Input material START
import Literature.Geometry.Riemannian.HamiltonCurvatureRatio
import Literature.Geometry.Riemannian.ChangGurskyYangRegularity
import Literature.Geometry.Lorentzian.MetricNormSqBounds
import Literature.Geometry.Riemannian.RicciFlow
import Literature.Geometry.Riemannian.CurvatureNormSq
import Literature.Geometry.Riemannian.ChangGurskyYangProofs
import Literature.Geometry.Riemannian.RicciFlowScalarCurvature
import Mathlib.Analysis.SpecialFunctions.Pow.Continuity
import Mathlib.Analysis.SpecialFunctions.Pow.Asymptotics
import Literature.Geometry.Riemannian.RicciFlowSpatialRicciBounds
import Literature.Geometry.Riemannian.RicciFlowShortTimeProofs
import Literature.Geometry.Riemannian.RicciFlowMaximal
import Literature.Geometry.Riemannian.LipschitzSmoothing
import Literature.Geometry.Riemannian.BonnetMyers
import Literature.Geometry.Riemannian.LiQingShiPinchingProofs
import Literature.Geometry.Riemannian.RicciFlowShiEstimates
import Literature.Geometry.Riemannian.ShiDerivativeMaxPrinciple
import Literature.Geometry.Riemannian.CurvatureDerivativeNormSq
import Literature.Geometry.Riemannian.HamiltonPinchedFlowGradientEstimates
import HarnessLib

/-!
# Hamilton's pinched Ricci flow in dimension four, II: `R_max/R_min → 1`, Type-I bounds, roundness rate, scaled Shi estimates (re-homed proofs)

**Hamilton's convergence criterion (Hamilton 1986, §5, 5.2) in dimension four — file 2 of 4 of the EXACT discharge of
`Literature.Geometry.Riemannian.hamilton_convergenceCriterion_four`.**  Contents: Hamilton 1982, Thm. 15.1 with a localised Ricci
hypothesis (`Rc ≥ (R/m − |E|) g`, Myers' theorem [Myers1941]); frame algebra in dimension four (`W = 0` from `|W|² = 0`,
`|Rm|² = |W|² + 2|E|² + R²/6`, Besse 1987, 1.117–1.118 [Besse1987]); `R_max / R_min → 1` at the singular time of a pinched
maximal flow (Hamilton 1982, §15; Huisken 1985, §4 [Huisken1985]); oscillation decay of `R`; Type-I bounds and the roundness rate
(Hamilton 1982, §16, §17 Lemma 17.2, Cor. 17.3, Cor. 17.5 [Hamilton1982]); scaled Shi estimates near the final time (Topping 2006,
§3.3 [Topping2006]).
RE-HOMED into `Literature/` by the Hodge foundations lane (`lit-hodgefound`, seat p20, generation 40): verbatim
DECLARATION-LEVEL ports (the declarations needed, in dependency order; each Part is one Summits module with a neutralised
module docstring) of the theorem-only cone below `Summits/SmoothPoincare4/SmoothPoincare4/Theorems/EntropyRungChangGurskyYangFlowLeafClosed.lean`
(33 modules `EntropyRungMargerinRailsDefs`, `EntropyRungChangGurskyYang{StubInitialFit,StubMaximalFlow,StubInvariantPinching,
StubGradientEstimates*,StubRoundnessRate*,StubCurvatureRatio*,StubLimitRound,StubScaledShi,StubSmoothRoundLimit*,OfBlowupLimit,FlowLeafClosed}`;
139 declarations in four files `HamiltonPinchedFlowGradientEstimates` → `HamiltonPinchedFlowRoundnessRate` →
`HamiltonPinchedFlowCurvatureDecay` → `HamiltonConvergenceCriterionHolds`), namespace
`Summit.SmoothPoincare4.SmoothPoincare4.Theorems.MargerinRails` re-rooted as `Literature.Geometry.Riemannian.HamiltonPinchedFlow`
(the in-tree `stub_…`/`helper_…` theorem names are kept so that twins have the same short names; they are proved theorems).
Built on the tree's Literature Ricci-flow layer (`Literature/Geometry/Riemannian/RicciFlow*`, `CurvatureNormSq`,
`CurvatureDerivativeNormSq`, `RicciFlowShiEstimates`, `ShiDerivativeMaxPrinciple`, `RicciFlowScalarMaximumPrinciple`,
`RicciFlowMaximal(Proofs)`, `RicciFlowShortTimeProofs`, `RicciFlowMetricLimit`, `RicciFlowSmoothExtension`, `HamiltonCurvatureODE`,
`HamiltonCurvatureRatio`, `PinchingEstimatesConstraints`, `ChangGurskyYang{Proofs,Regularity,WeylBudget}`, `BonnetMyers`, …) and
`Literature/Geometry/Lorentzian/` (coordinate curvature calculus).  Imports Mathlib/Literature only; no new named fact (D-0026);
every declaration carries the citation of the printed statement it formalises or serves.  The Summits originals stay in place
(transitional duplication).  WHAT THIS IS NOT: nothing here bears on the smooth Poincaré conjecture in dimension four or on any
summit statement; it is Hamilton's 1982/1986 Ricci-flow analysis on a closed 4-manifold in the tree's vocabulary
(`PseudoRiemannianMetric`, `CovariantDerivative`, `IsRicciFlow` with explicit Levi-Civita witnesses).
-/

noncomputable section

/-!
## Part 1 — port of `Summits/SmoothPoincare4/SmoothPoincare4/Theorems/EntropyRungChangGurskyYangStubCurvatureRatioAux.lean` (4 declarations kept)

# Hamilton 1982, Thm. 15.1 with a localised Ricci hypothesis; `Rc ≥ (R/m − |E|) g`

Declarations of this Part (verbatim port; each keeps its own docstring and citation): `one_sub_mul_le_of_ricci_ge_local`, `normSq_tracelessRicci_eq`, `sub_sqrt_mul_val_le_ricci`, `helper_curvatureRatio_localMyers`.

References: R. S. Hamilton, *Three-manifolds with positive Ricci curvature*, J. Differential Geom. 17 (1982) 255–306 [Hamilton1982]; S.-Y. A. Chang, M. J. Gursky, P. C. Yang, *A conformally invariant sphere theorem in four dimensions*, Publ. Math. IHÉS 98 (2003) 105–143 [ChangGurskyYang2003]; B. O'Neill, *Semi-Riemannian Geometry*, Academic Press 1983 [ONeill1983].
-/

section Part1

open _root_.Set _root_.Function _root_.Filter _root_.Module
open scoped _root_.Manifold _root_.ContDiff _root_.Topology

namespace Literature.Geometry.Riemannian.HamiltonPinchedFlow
Input material END
**What you will do**
Please restate, word for word, the lines of the entries that run from the first line through the one holding "import Literature.Geometry.Riemannian.LipschitzSmoothing", and add nothing.

**Exercise answer**
import Literature.Geometry.Riemannian.HamiltonCurvatureRatio
import Literature.Geometry.Riemannian.ChangGurskyYangRegularity
import Literature.Geometry.Lorentzian.MetricNormSqBounds
import Literature.Geometry.Riemannian.RicciFlow
import Literature.Geometry.Riemannian.CurvatureNormSq
import Literature.Geometry.Riemannian.ChangGurskyYangProofs
import Literature.Geometry.Riemannian.RicciFlowScalarCurvature
import Mathlib.Analysis.SpecialFunctions.Pow.Continuity
import Mathlib.Analysis.SpecialFunctions.Pow.Asymptotics
import Literature.Geometry.Riemannian.RicciFlowSpatialRicciBounds
import Literature.Geometry.Riemannian.RicciFlowShortTimeProofs
import Literature.Geometry.Riemannian.RicciFlowMaximal
import Literature.Geometry.Riemannian.LipschitzSmoothing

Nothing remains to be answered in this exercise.